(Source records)

/-- `tposF` computes `pos`. [folklore] -/
theorem tposF_apply (n i : ℕ) (blocks : List (List Bool)) (L : List Bool) : tposF (boolPair (sTab n i blocks) L) = ones (pos n i L) := by
  have hnil : (isNilFn ∘ sndF) (boolPair (sTab n i blocks) L) = [decide (L = [])] := by
    rw [Function.comp_apply, sndF_boolPair]; rfl
  rw [tposF, iteFn_apply hnil, pos]
  by_cases hL : L = []
  · rw [if_pos hL, decide_eq_true hL, if_pos rfl]; rfl
  · rw [if_neg hL, decide_eq_false hL, if_neg Bool.false_ne_true]
    have hn : tnF (boolPair (sTab n i blocks) L) = ones n := by
      simp only [tnF, sTab, Function.comp_apply, fstF_boolPair, onesFn, Complexity.unaryEncodeNat_eq_replicate, List.length_replicate]
    have hi : tiF (boolPair (sTab n i blocks) L) = ones i := by
      simp only [tiF, sTab, Function.comp_apply, fstF_boolPair, sndF_boolPair, onesFn, Complexity.unaryEncodeNat_eq_replicate, List.length_replicate]
    have hm : tLm1F (boolPair (sTab n i blocks) L) = ones (L.length - 1) := by
      simp only [tLm1F, Function.comp_apply, fanoutFn_apply, sndF_boolPair, dropFn_boolPair, List.length_singleton, onesFn,
        Complexity.unaryEncodeNat_eq_replicate, List.length_drop]
    have hlt : L.length - 1 < L.length := Nat.sub_lt (List.length_pos_of_ne_nil hL) Nat.one_pos
    have hgl : L.getLast? = some L[L.length - 1] := by rw [List.getLast?_eq_getElem?, List.getElem?_eq_getElem hlt]
    have hlast : tlastF (boolPair (sTab n i blocks) L) = if L.getLast? = some true then [true] else [] := by
      have hc : (bitAtFn ∘ fanoutFn tLm1F sndF) (boolPair (sTab n i blocks) L) = [L[L.length - 1]] := by
        rw [Function.comp_apply, fanoutFn_apply, hm, sndF_boolPair, bitAtFn_boolPair_of_lt _ _ (by rw [List.length_replicate]; exact hlt)]
        simp only [List.length_replicate]
      rw [tlastF, iteFn_apply hc, hgl]
      cases L[L.length - 1] <;> rfl
    have hval : (List.cons true ∘ appF ∘ fanoutFn (umulFn ∘ fanoutFn tiF (appF ∘ fanoutFn tnF tnF))
        (appF ∘ fanoutFn (appF ∘ fanoutFn tLm1F tLm1F) tlastF)) (boolPair (sTab n i blocks) L) =
        true :: (ones (i * (ones n ++ ones n).length) ++ (ones (L.length - 1) ++ ones (L.length - 1) ++ (if L.getLast? = some true then [true] else []))) := by
      simp only [Function.comp_apply, fanoutFn_apply, appF_boolPair]
      rw [hi, hn, hm, hlast, umulFn_apply, fstF_boolPair, sndF_boolPair, List.length_replicate]
    have h2 : (ones n ++ ones n).length = 2 * n := by simp only [List.length_append, List.length_replicate]; omega
    have hones : ∀ a c : ℕ, ones a ++ ones c = ones (a + c) := fun a c => (List.replicate_add a c true).symm
    have hcons : ∀ k : ℕ, true :: ones k = ones (k + 1) := fun k => rfl
    rw [hval, h2]
    by_cases hb : L.getLast? = some true
    · rw [if_pos hb, if_pos hb, show ([true] : List Bool) = ones 1 from rfl, hones, hones, hones, hcons]
      exact congrArg ones (by omega)
    · rw [if_neg hb, if_neg hb, List.append_nil, hones, hones, hcons]
      exact congrArg ones (by omega)

/-- `nthItemFn ⟨1ᵖ, encList l⟩ = l[p]` (junk `ε` past the end). [folklore] -/
theorem nthItemFn_encList (p : ℕ) (l : List (List Bool)) : nthItemFn (boolPair (ones p) (encList l)) = l.getD p [] := by
  rw [nthItemFn_boolPair, List.length_replicate, sndF_iterate_encList, fstF_encList, List.getD_eq_getElem?_getD, List.headD_eq_head?_getD,
    List.head?_drop]

/-- **`blkTF` reads the table at `pos`.** [folklore] -/
theorem blkTF_apply (n i : ℕ) (blocks : List (List Bool)) (L : List Bool) :
    blkTF (boolPair (sTab n i blocks) L) = blocks.getD (pos n i L) [] := by
  rw [blkTF, Function.comp_apply, fanoutFn_apply, tposF_apply]
  simp only [ttabF, Function.comp_apply, fstF_boolPair, sTab, sndF_boolPair, nthItemFn_encList]

/-- `blkTF ∈ FP`. [folklore] -/
theorem blkTF_mem_FP : blkTF ∈ FP := by
  have hn : tnF ∈ FP := comp_mem_FP onesFn_mem_FP (comp_mem_FP fstF_mem_FP fstF_mem_FP)
  have hi : tiF ∈ FP := comp_mem_FP onesFn_mem_FP (comp_mem_FP fstF_mem_FP (comp_mem_FP sndF_mem_FP fstF_mem_FP))
  have htab : ttabF ∈ FP := comp_mem_FP sndF_mem_FP (comp_mem_FP sndF_mem_FP fstF_mem_FP)
  have hm : tLm1F ∈ FP := comp_mem_FP onesFn_mem_FP (comp_mem_FP dropFn_mem_FP (fanoutFn_mem_FP (const_mem_FP _) sndF_mem_FP))
  have hlast : tlastF ∈ FP := iteFn_mem_FP (comp_mem_FP bitAtFn_mem_FP (fanoutFn_mem_FP hm sndF_mem_FP)) (const_mem_FP _) (const_mem_FP _)
  have hpos : tposF ∈ FP := iteFn_mem_FP (comp_mem_FP isNilFn_mem_FP sndF_mem_FP) (const_mem_FP _)
    (comp_mem_FP (cons_mem_FP true) (comp_mem_FP appF_mem_FP (fanoutFn_mem_FP
      (comp_mem_FP umulFn_mem_FP (fanoutFn_mem_FP hi (comp_mem_FP appF_mem_FP (fanoutFn_mem_FP hn hn))))
      (comp_mem_FP appF_mem_FP (fanoutFn_mem_FP (comp_mem_FP appF_mem_FP (fanoutFn_mem_FP hm hm)) hlast)))))
  exact comp_mem_FP nthItemFn_mem_FP (fanoutFn_mem_FP hpos htab)

/-- The block assignment of path `i` read off the table. [folklore] -/
def tabFun (n i : ℕ) (blocks : List (List Bool)) (L : List Bool) : List Bool := blocks.getD (pos n i L) []

/-- The node key over the table. [folklore] -/
theorem pkF₀_blkTF (n i : ℕ) (blocks : List (List Bool)) (L : List Bool) :
    pkF₀ P blkTF (boolPair (sTab n i blocks) L) = pkOf P n (tabFun n i blocks L) := by
  rw [pkF₀_apply, blkTF_apply, fstF_sTab, List.length_replicate]; rfl

/-- The node signature over the table. [folklore] -/
theorem sgF₀_blkTF (n i : ℕ) (blocks : List (List Bool)) (L m : List Bool) :
    sgF₀ P blkTF (boolPair (sTab n i blocks) (boolPair L m)) = signOf P n (tabFun n i blocks L) m := by
  rw [sgF₀_apply, blkTF_apply, fstF_sTab, List.length_replicate]; rfl

end Table

/-! ### The chain loop, pieces bounded along the path only -/

section Prefix

variable (pkF sgF : List Bool → List Bool) (Pc : Polynomial ℕ)

/-- **The loop computes the chain items** — as `loopModel_chainBody`, but the clip is only required to be inactive on
the records the loop actually meets: a nonempty bit source `σ'` and a prefix `pre` with `pre σ' = pre₀ σ` (the node
`pre` lies on the path). [Goldreich 2004, Construction 6.4.14 (signing loop)] [folklore] -/
theorem loopModel_chainBody_prefix (x pre₀ σ₀ : List Bool)
    (hshort : ∀ (cnt σ' pre acc : List Bool), σ' ≠ [] → pre ++ σ' = pre₀ ++ σ₀ →
      (pieceZ pkF sgF (boolPair x (boolPair cnt (boolPair σ' (boolPair pre acc))))).length ≤ Pc.eval x.length) :
    ∀ (σ pre acc : List Bool), pre ++ σ = pre₀ ++ σ₀ →
    loopModel (chainBody pkF sgF Pc) x σ.length (boolPair σ (boolPair pre acc)) =
      boolPair [] (boolPair (pre ++ σ) (acc ++ encList (chainItems (fun L => pkF (boolPair (fstF x) L))
        (fun L m => sgF (boolPair (fstF x) (boolPair L m))) pre σ)))
  | [], pre, acc, _ => by simp [loopModel, chainItems]
  | b :: σ, pre, acc, hle => by
    rw [List.length_cons, loopModel, chainBody_apply, clipP_eq_self (by rw [fstF_boolPair]; exact hshort _ _ _ _ (List.cons_ne_nil _ _) hle),
      pieceZ_apply, loopModel_chainBody_prefix x pre₀ σ₀ hshort σ (pre ++ [b]) _ (by rw [List.append_assoc, List.singleton_append]; exact hle),
      chainItems, List.append_assoc, List.append_assoc, ← encList_append]
    rfl

/-- **Semantics of `chainFn`**, clip required only along the path: as `chainFn_apply` with `hshort` restricted to
nonempty `σ'` and `pre σ' = σ`. [Goldreich 2004, Construction 6.4.14] [folklore] -/
theorem chainFn_apply_prefix (prm α σ : List Bool) (hσ : σ.length ≤ (boolPair prm α).length)
    (hshort : ∀ (cnt σ' pre acc : List Bool), σ' ≠ [] → pre ++ σ' = σ →
      (pieceZ pkF sgF (boolPair (boolPair prm α) (boolPair cnt (boolPair σ' (boolPair pre acc))))).length ≤ Pc.eval (boolPair prm α).length) :
    chainFn pkF sgF Pc (boolPair (boolPair prm α) σ) =
      encList (σ :: chainG (fun L => pkF (boolPair prm L)) (fun L m => sgF (boolPair prm (boolPair L m))) α [] σ) := by
  have hrun : chainRun pkF sgF Pc (boolPair (boolPair prm α) σ) =
      boolPair (boolPair prm α) (boolPair [] (boolPair [] (boolPair σ (encList (chainItems (fun L => pkF (boolPair prm L))
        (fun L m => sgF (boolPair prm (boolPair L m))) [] σ))))) := by
    rw [chainRun, Function.comp_apply, chainInit]
    simp only [fanoutFn_apply, fstF_boolPair, sndF_boolPair, Function.comp_apply, lenBinF_apply]
    rw [loopX_apply _ _ _ hσ, loopModel_chainBody_prefix pkF sgF Pc _ [] σ (fun cnt σ' pre acc hne h => hshort cnt σ' pre acc hne (by simpa using h))
      σ [] [] (by simp)]
    simp
  rw [chainFn]
  simp only [fanoutFn_apply, sndF_boolPair, fstF_boolPair, Function.comp_apply, appF_boolPair, hrun]
  rw [chainG, encList_cons, encList_append, encList_singleton]
  simp [nthF, sndPow]

end Prefix

/-! ### The emulated attack -/

section Emulation

/-! The emulation input is `w = ⟨⟨1ⁿ, r⟩, ⟨1^{#blocks}, tab⟩⟩` (`D`'s input and the `listBool` code of the fetched
blocks). -/

/-- `1ⁿ` read off `w` (normalised). [folklore] -/
noncomputable def wnF : List Bool → List Bool := onesFn ∘ fstF ∘ fstF
/-- `D`'s coins `r`. [folklore] -/
noncomputable def wrF : List Bool → List Bool := sndF ∘ fstF
/-- The table `tab`. [folklore] -/
noncomputable def wtabF : List Bool → List Bool := sndF ∘ sndF
/-- The forger's coins `r ↾ cA(n)`. [folklore] -/
noncomputable def wrAF : List Bool → List Bool := takeFn ∘ fanoutFn (polyFn (cAPoly P 𝒜) ∘ wnF) wrF
/-- The leaves `ρ = r ⇂ cA(n)`. [folklore] -/
noncomputable def wρF : List Bool → List Bool := dropFn ∘ fanoutFn (polyFn (cAPoly P 𝒜) ∘ wnF) wrF
/-- The node parameters of the root, `⟨1ⁿ, ⟨ε, tab⟩⟩`. [folklore] -/
noncomputable def ws0F : List Bool → List Bool := fanoutFn wnF (fanoutFn (fun _ => []) wtabF)
/-- The root key `pk_ε` over the table. [folklore] -/
noncomputable def wpkF : List Bool → List Bool := pkF₀ P blkTF ∘ fanoutFn (ws0F) fun _ => []
/-- `1^{PK(n) - |pk_ε|}`. [folklore] -/
noncomputable def wpadF : List Bool → List Bool := dropFn ∘ fanoutFn (wpkF P) (polyFn P.PK ∘ wnF)
/-- The verification key `pk' = ⟨1ⁿ, ⟨pk_ε, 0^{2(PK(n)-|pk_ε|)}⟩⟩`. [folklore] -/
noncomputable def wpkTF : List Bool → List Bool :=
  fanoutFn wnF (fanoutFn (wpkF P) (Kannan.zerosFn ∘ appF ∘ fanoutFn (wpadF P) (wpadF P)))

/-- **The forger's input** `⟨⟨1ⁿ, pk'⟩, r_A⟩`. [Goldreich 2004, proof of Prop. 6.4.17] [folklore] -/
noncomputable def preD : List Bool → List Bool := fanoutFn (fanoutFn wnF (wpkTF P)) (wrAF P 𝒜)

/-- The node parameters of path `i` from the answering record `⟨w, ⟨1ⁱ, α⟩⟩`: `⟨1ⁿ, ⟨1ⁱ, tab⟩⟩`. [folklore] -/
noncomputable def asF : List Bool → List Bool := fanoutFn (wnF ∘ fstF) (fanoutFn (onesFn ∘ fstF ∘ sndF) (wtabF ∘ fstF))
/-- The leaf of path `i`: `blk n i ρ`. [folklore] -/
noncomputable def aσF : List Bool → List Bool :=
  takeFn ∘ fanoutFn (wnF ∘ fstF) (dropFn ∘ fanoutFn (umulFn ∘ fanoutFn (onesFn ∘ fstF ∘ sndF) (wnF ∘ fstF)) (wρF P 𝒜 ∘ fstF))

/-- **The answering rule**: the `i`-th query `α` (record `⟨w, ⟨1ⁱ, α⟩⟩`) is answered by the record
`⟨α, signature of α at the leaf blk n i ρ over the table of path i⟩` (pieces clipped at `Pc`).
[Goldreich 2004, proof of Prop. 6.4.17 (the emulated signing oracle)] [folklore] -/
noncomputable def ansD (Pc : Polynomial ℕ) : List Bool → List Bool :=
  fanoutFn (sndF ∘ sndF) (chainFn (pkF₀ P blkTF) (sgF₀ P blkTF) Pc ∘ fanoutFn (fanoutFn asF (sndF ∘ sndF)) (aσF P 𝒜))

/-- The output rule of the emulated forger: `⟨x, ⟨lb, w⟩⟩ ↦ ⟨w, lb⟩` (output, then the coded answer records). [folklore] -/
noncomputable def hOut : List Bool → List Bool := fanoutFn (sndPow 1) (nthF 1)

/-- The output presentation of the forger's pairs. [folklore] -/
def ePair (p : List Bool × List Bool) : List Bool := boolPair p.1 p.2

/-- **The emulated forger**: `𝒜` clocked at its own round budget read off its game input (time-out marker `[1]`),
answers read without the echoed query, queries tagged with their number, output followed by the transcript.
[Goldreich 2004, proof of Prop. 6.4.17] [folklore] -/
noncomputable def EM : OracleAlg (List Bool) := simMFst 𝒜.alg ePair 𝒜.fuel [true] sndF hOut

/-- **The result of the emulation** (rounds `R`, query cap `c`). [folklore] -/
noncomputable def resD (Pc c R : Polynomial ℕ) : List Bool → List Bool := simFn (EM 𝒜) (preD P 𝒜) (ansD P 𝒜 Pc) c R

variable {P 𝒜}

/-- `wnF` on an emulation input. [folklore] -/
theorem wnF_apply (n : ℕ) (r lb : List Bool) : wnF (boolPair (boolPair (unaryEncodeNat n) r) lb) = ones n := by
  simp [wnF, onesFn, Complexity.unaryEncodeNat_eq_replicate]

#### Your assignment:
Whenever the word "hpos" appears in a line above, copy that line.

#### Response area:
  have hpos : tposF ∈ FP := iteFn_mem_FP (comp_mem_FP isNilFn_mem_FP sndF_mem_FP) (const_mem_FP _)
  exact comp_mem_FP nthItemFn_mem_FP (fanoutFn_mem_FP hpos htab)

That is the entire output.